The report can include local service, gateway, session-status, and localhost port information.
The audit script invokes local status commands and optionally runs a loopback-only port scan. This is aligned with the security-audit purpose and is not shown scanning remote hosts.
(openclaw status || true) ... (openclaw gateway status || true) ... (session_status || true) ... nmap -Pn -p 1-1024 127.0.0.1
Run the audit manually or under a clearly chosen schedule, verify the output before sharing it, and do not grant extra privileges unless necessary.

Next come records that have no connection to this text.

import Mathlib
import HarnessLib
import Summits.HubbardSuperconductivity.HubbardSuperconductivity.Theorems.KLProgrammeKLRegimeEnginePairTransferK5Step

/-!
# Route `KLProgramme` — ENGINE child gen 8 (stmt-HubbardSuperconductivity-20437 `KLRegimeEngineV17F2`), skeleton v2 stub (X).3 / class #5 rev 3 (Export5):
# `PairTransferStep5` from a PRIVATE INVARIANT carried by the producer's own induction — `pairTransferStep5_of_private`
# (cell gate-hubbard-kl, seat hubbard-kl-k3c1-p1 g11, technique «composed-map remainder propagation»; companion of `…EnginePairTransferRelResStep`)

WHY.  `PairTransferStep5 P R Q₀ r u` hands the producer, at scale `n`, the history `∀ j < n, PairTransferRelFamilyK5 … j` in the FORWARD form of the frozen clause.  A producer
that prefers a STRONGER private invariant `Priv … n` (e.g. the relative-residue family «`‖Ẽ_n(j,j′)‖ ≤ Rb n j′` on the ball», `…EnginePairTransferRelResStep`, which avoids the
fwd ↔ Ẽ conversions of the inherited bar — located item #19 «(c)-DRESSING-AVG») may ignore that history and re-derive `Priv … j` for every `j ≤ n` from the binders at `n`
(they are downward monotone: `histP_klPredsV17F2_of_le`, `frameOK_klFlowFrameU_of_histP`, `isKLRegime_of_le_nScales_succ`; the bare frame is admissible by
`klFrameOK_zeroC` from `R.WF` — passed as the hypothesis `h0`, as in `…ExportUnroll`, to stay outside the route cone), then EXPORT the frozen clause at `n`:
* **`pairTransferStep5_of_private`** — from `R.WF2`, the bare frame's admissibility `h0`, a private predicate `Priv G Q cc μ U β L M n`, (BASE) `Priv … 0` under the v2 binders at `0`, (STEP) `Priv … n → Priv … (n+1)`
  under the v2 binders at `n+1`, and (EXPORT) `Priv … n → PairTransferRelFamilyK5 … n` under the v2 binders at `n`: `PairTransferStep5 P R Q₀ r u`.
  (With `Priv := PairTransferRelFamilyK5` and EXPORT `= id` this is `pairTransferStep5_of_base_and_succ` without reading the handed history.)
Plumbing only; nothing about the model is asserted; nothing asserts any stub, K3 or superconductivity.  0 kit.
-/

noncomputable section

namespace Summit.HubbardSuperconductivity.HubbardSuperconductivity.Theorems.KLRegimeSplit

set_option linter.dupNamespace false -- summit = problem name (single-conjunct summit), D-0017

open Finset Matrix Set Literature.MathematicalPhysics.QuantumLattice Literature.Probability.LatticeModels
open Literature.MathematicalPhysics.QuantumLattice.FermiRG
open Summit.HubbardSuperconductivity.HubbardSuperconductivity.Theorems.KLProgrammeLegKernels
open Summit.HubbardSuperconductivity.HubbardSuperconductivity.Theorems.DispersionFlow
open Summit.HubbardSuperconductivity.HubbardSuperconductivity.Theorems.EngineV8

section Private

set_option maxHeartbeats 800000 in -- long binder lists; plumbing
/-- **`pairTransferStep5_of_private`** — `PairTransferStep5` from a private invariant with BASE / STEP / EXPORT clauses under the v2 binders (see the module docstring). -/
theorem pairTransferStep5_of_private {P : SplitConsts} {R : RenConsts} {Q₀ : EngConsts} {r : ℝ} {u : EngConsts → ℝ → ℝ} (hR : R.WF2)
    (h0 : ∀ (U μ β : ℝ), μ ∈ klWindowC → FrameOK R U (nScales β) μ 0) (Priv : GeoConsts → EngConsts → ℝ → ℝ → ℝ → ℝ → ℕ → ℕ → ℕ → Prop)
    (hbase : ∀ G : GeoConsts, G.WF → ∀ Q : EngConsts, Q₀.IsRaiseOf Q →
      ∀ cc : ℝ, 0 < cc → cc ≤ klEngC₃6 P R →
        ∀ μ ∈ klWindowC, ∀ U : ℝ, 0 < U → U ≤ klEngU₀10 P R cc → U ≤ u Q cc →
          ∀ β : ℝ, klBetaMin ≤ β → β ≤ Real.exp (cc / U ^ 2) →
            ∀ (L M : ℕ) [NeZero L] [NeZero M], klEngL₄ P R β U ≤ L → klEngM₃ β U L ≤ M →
              0 ≤ nScales β + 1 → IsKLRegime U cc (-((0 : ℕ) : ℤ)) →
                HistP klPredsV17F2 L M G P Q R β U μ 0 (0) →
                  FrameOK R U (nScales β) μ (klFlowFrameU L M β U μ (0)) →
                    (∀ j ≤ 0, LevelsUExportMixedAt L M (klCU2 P R Q₀) P β U μ j) →
                      Priv G Q cc μ U β L M 0)
    (hsucc : ∀ G : GeoConsts, G.WF → ∀ Q : EngConsts, Q₀.IsRaiseOf Q →
      ∀ cc : ℝ, 0 < cc → cc ≤ klEngC₃6 P R →
        ∀ μ ∈ klWindowC, ∀ U : ℝ, 0 < U → U ≤ klEngU₀10 P R cc → U ≤ u Q cc →
          ∀ β : ℝ, klBetaMin ≤ β → β ≤ Real.exp (cc / U ^ 2) →
            ∀ (L M : ℕ) [NeZero L] [NeZero M], klEngL₄ P R β U ≤ L → klEngM₃ β U L ≤ M →
              ∀ n : ℕ, n + 1 ≤ nScales β + 1 → IsKLRegime U cc (-((n + 1 : ℕ) : ℤ)) →
                HistP klPredsV17F2 L M G P Q R β U μ 0 (n + 1) →
                  FrameOK R U (nScales β) μ (klFlowFrameU L M β U μ (n + 1)) →
                    (∀ j ≤ n + 1, LevelsUExportMixedAt L M (klCU2 P R Q₀) P β U μ j) →
                      Priv G Q cc μ U β L M n → Priv G Q cc μ U β L M (n + 1))
    (hexport : ∀ G : GeoConsts, G.WF → ∀ Q : EngConsts, Q₀.IsRaiseOf Q →
      ∀ cc : ℝ, 0 < cc → cc ≤ klEngC₃6 P R →
        ∀ μ ∈ klWindowC, ∀ U : ℝ, 0 < U → U ≤ klEngU₀10 P R cc → U ≤ u Q cc →
          ∀ β : ℝ, klBetaMin ≤ β → β ≤ Real.exp (cc / U ^ 2) →
            ∀ (L M : ℕ) [NeZero L] [NeZero M], klEngL₄ P R β U ≤ L → klEngM₃ β U L ≤ M →
              ∀ n : ℕ, n ≤ nScales β + 1 → IsKLRegime U cc (-((n : ℕ) : ℤ)) →
                HistP klPredsV17F2 L M G P Q R β U μ 0 (n) →
                  FrameOK R U (nScales β) μ (klFlowFrameU L M β U μ (n)) →
                    (∀ j ≤ n, LevelsUExportMixedAt L M (klCU2 P R Q₀) P β U μ j) →
                      Priv G Q cc μ U β L M n → PairTransferRelFamilyK5 L M G P r β U μ n) :
    PairTransferStep5 P R Q₀ r u := by
  intro G hG Q hQ cc hcc0 hcc μ hμ U hU hU10 hUu β hβ hβc L M _ _ hL hM n hn hreg hhist hK hlev _hfam
  have h0' : FrameOK R U (nScales β) μ 0 := h0 U μ β hμ
  -- every `j ≤ n` carries the binders at `j`
  have hregj : ∀ j ≤ n, IsKLRegime U cc (-((j : ℕ) : ℤ)) := fun j hj => isKLRegime_of_le_nScales_succ hcc0.le hβ hβc (hj.trans hn)
  have hhistj : ∀ j ≤ n, HistP klPredsV17F2 L M G P Q R β U μ 0 j := fun j hj => histP_klPredsV17F2_of_le hhist hj
  have hKj : ∀ j ≤ n, FrameOK R U (nScales β) μ (klFlowFrameU L M β U μ j) := fun j hj =>
    frameOK_klFlowFrameU_of_histP hR h0' (hj.trans hn) (hhistj j hj)
  -- the private invariant at every `j ≤ n`, by induction
  have hpriv : ∀ j ≤ n, Priv G Q cc μ U β L M j := by
    intro j
    induction j with
    | zero =>
        intro hj
        exact hbase G hG Q hQ cc hcc0 hcc μ hμ U hU hU10 hUu β hβ hβc L M hL hM (hj.trans hn) (hregj 0 hj) (hhistj 0 hj) (hKj 0 hj)
          (fun i hi => hlev i (hi.trans hj))
    | succ j ih =>
        intro hj
        exact hsucc G hG Q hQ cc hcc0 hcc μ hμ U hU hU10 hUu β hβ hβc L M hL hM j (hj.trans hn) (hregj _ hj) (hhistj _ hj) (hKj _ hj)
          (fun i hi => hlev i (hi.trans hj)) (ih ((Nat.le_succ j).trans hj))
  exact hexport G hG Q hQ cc hcc0 hcc μ hμ U hU hU10 hUu β hβ hβc L M hL hM n hn hreg hhist hK hlev (hpriv n le_rfl)

end Private

end Summit.HubbardSuperconductivity.HubbardSuperconductivity.Theorems.KLRegimeSplit

end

If the user adds a cron job, the audit can keep running and generating reports after the initial interaction.
The skill documents recurring execution through cron. This is disclosed and user-directed, but it is still a persistence mechanism.
Cron setup: Schedule `scripts/audit.sh` at the chosen cadence.
Only create a cron job intentionally, choose a reasonable cadence, and document how to disable or remove the scheduled task.
A user might assume all behavior stays local while later enabling an external alert channel.
The documentation says scans are local-only while also describing Telegram alerts, which would normally require external network communication if implemented. No Telegram alert code is present in the reviewed files.
`config.yaml` defaults: Scan_freq=daily, alerts=telegram, sensitivity=high. ... Local-only scans; no network calls outside localhost.
Clarify whether alerts leave the machine, what data is sent, and require explicit user setup for any third-party alert integration.